* EXERCISE OBJECTIVE
Search term "NumberField": please show all lines in the listing that contain it.

╔══

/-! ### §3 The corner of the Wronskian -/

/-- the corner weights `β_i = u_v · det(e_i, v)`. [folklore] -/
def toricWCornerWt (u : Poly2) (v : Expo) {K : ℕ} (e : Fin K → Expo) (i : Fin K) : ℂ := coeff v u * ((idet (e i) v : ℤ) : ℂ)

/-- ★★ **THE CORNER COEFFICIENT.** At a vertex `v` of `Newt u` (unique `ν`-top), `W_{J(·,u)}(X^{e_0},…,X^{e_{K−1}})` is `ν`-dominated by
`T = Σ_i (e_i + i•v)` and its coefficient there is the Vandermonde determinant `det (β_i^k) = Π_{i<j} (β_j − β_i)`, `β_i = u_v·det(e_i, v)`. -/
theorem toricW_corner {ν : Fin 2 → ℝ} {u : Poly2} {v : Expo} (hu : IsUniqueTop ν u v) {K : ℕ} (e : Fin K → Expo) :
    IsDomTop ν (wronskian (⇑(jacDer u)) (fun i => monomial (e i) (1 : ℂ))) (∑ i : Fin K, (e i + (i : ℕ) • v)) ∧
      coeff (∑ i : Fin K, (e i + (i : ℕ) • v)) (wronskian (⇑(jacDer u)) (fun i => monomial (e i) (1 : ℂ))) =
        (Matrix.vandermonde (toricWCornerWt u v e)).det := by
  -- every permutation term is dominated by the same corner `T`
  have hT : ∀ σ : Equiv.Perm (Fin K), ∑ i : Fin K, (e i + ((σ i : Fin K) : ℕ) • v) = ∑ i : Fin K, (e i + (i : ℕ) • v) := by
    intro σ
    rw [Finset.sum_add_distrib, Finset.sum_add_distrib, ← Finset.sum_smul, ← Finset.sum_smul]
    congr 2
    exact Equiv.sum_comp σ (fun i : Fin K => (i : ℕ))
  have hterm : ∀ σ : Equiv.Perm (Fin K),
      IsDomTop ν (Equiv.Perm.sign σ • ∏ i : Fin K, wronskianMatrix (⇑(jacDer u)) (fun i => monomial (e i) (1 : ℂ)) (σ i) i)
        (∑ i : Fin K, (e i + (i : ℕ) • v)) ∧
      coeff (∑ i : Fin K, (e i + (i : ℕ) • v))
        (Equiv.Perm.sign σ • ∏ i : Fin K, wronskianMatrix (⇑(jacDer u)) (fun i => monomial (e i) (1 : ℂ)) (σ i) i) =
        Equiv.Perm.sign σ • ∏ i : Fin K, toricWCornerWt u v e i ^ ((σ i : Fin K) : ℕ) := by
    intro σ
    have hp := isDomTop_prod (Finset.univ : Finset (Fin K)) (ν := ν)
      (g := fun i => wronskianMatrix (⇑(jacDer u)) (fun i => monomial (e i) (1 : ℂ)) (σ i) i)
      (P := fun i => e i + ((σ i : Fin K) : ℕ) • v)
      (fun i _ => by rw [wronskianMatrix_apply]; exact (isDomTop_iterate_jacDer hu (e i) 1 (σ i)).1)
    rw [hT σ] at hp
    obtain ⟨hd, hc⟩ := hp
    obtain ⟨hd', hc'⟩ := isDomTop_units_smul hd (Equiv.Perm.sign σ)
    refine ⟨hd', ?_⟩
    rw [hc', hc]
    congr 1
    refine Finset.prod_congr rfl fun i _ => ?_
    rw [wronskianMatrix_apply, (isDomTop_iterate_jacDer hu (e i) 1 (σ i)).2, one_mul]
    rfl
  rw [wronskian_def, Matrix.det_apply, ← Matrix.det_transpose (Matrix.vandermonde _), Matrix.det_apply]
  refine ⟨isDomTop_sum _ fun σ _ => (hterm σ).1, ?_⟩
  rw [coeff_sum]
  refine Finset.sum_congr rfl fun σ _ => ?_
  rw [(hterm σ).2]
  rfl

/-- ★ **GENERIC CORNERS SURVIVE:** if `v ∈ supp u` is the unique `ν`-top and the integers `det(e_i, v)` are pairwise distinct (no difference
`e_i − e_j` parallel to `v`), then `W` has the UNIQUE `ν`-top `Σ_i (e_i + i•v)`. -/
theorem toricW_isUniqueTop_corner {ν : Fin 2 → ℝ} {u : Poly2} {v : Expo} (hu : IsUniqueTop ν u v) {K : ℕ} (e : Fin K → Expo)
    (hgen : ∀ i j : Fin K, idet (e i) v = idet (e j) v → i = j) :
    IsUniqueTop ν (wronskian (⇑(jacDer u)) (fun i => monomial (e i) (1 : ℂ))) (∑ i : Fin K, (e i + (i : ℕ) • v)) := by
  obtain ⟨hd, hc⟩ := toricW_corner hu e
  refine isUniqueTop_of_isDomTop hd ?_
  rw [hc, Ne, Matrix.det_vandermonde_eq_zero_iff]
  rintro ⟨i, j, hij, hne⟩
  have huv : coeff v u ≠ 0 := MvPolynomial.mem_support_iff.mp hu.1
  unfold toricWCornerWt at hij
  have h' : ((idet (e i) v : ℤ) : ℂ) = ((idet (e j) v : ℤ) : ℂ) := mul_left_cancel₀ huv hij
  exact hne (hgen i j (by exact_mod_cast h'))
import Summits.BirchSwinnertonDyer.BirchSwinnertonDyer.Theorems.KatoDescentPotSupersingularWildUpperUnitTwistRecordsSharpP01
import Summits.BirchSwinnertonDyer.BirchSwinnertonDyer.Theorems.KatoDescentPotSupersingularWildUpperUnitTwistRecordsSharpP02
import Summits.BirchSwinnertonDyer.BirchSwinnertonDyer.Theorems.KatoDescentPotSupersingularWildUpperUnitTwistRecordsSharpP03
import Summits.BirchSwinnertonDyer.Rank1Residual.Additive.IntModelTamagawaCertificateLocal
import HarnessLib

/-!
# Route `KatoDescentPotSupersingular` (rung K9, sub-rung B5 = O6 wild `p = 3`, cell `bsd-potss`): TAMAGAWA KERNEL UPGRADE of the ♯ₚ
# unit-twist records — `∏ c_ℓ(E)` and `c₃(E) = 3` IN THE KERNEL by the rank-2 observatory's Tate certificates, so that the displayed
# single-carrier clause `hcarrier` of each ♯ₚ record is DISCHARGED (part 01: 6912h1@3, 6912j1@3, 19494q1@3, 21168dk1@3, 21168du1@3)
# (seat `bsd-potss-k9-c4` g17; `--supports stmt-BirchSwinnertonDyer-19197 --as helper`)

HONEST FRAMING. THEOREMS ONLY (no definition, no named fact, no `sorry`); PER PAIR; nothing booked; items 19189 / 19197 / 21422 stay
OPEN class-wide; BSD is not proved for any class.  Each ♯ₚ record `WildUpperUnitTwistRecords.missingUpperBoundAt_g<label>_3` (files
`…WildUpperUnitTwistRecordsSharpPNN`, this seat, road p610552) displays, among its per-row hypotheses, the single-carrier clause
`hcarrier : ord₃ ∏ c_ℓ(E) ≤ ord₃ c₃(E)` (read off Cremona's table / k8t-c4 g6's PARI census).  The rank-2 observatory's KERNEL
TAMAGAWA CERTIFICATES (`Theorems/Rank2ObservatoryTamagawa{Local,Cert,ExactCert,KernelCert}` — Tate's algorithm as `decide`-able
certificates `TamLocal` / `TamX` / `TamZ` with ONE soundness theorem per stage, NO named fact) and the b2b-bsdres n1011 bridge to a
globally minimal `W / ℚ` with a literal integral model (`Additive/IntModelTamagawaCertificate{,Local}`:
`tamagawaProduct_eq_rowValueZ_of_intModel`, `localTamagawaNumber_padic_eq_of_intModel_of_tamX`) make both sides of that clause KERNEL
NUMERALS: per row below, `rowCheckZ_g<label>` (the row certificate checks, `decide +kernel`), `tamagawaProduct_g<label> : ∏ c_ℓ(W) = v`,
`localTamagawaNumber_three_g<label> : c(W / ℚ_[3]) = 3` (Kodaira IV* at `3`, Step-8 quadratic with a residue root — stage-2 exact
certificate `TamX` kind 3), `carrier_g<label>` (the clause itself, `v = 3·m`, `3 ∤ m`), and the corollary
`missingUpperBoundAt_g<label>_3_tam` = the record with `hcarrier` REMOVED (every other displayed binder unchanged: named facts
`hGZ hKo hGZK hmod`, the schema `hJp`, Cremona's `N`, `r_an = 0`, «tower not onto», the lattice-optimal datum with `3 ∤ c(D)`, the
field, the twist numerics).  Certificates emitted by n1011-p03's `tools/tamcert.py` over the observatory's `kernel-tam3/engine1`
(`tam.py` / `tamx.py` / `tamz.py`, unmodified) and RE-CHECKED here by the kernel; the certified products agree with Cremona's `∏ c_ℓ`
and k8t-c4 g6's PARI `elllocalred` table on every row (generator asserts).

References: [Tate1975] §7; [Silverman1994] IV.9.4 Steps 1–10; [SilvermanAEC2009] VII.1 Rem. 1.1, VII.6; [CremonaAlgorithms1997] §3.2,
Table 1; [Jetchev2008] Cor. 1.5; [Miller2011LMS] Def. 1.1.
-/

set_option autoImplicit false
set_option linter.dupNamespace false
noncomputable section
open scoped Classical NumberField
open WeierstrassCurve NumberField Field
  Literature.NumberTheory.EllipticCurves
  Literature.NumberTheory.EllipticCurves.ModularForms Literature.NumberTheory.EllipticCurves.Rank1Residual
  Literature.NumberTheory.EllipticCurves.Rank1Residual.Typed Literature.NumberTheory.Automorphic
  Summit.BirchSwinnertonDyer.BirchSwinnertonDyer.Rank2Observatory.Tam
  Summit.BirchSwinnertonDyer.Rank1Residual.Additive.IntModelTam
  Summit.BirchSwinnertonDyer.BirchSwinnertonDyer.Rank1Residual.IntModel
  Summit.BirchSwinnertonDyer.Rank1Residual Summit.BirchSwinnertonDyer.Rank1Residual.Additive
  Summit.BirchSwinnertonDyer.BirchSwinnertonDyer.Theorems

╚══

* RESULT
open scoped Classical NumberField
open WeierstrassCurve NumberField Field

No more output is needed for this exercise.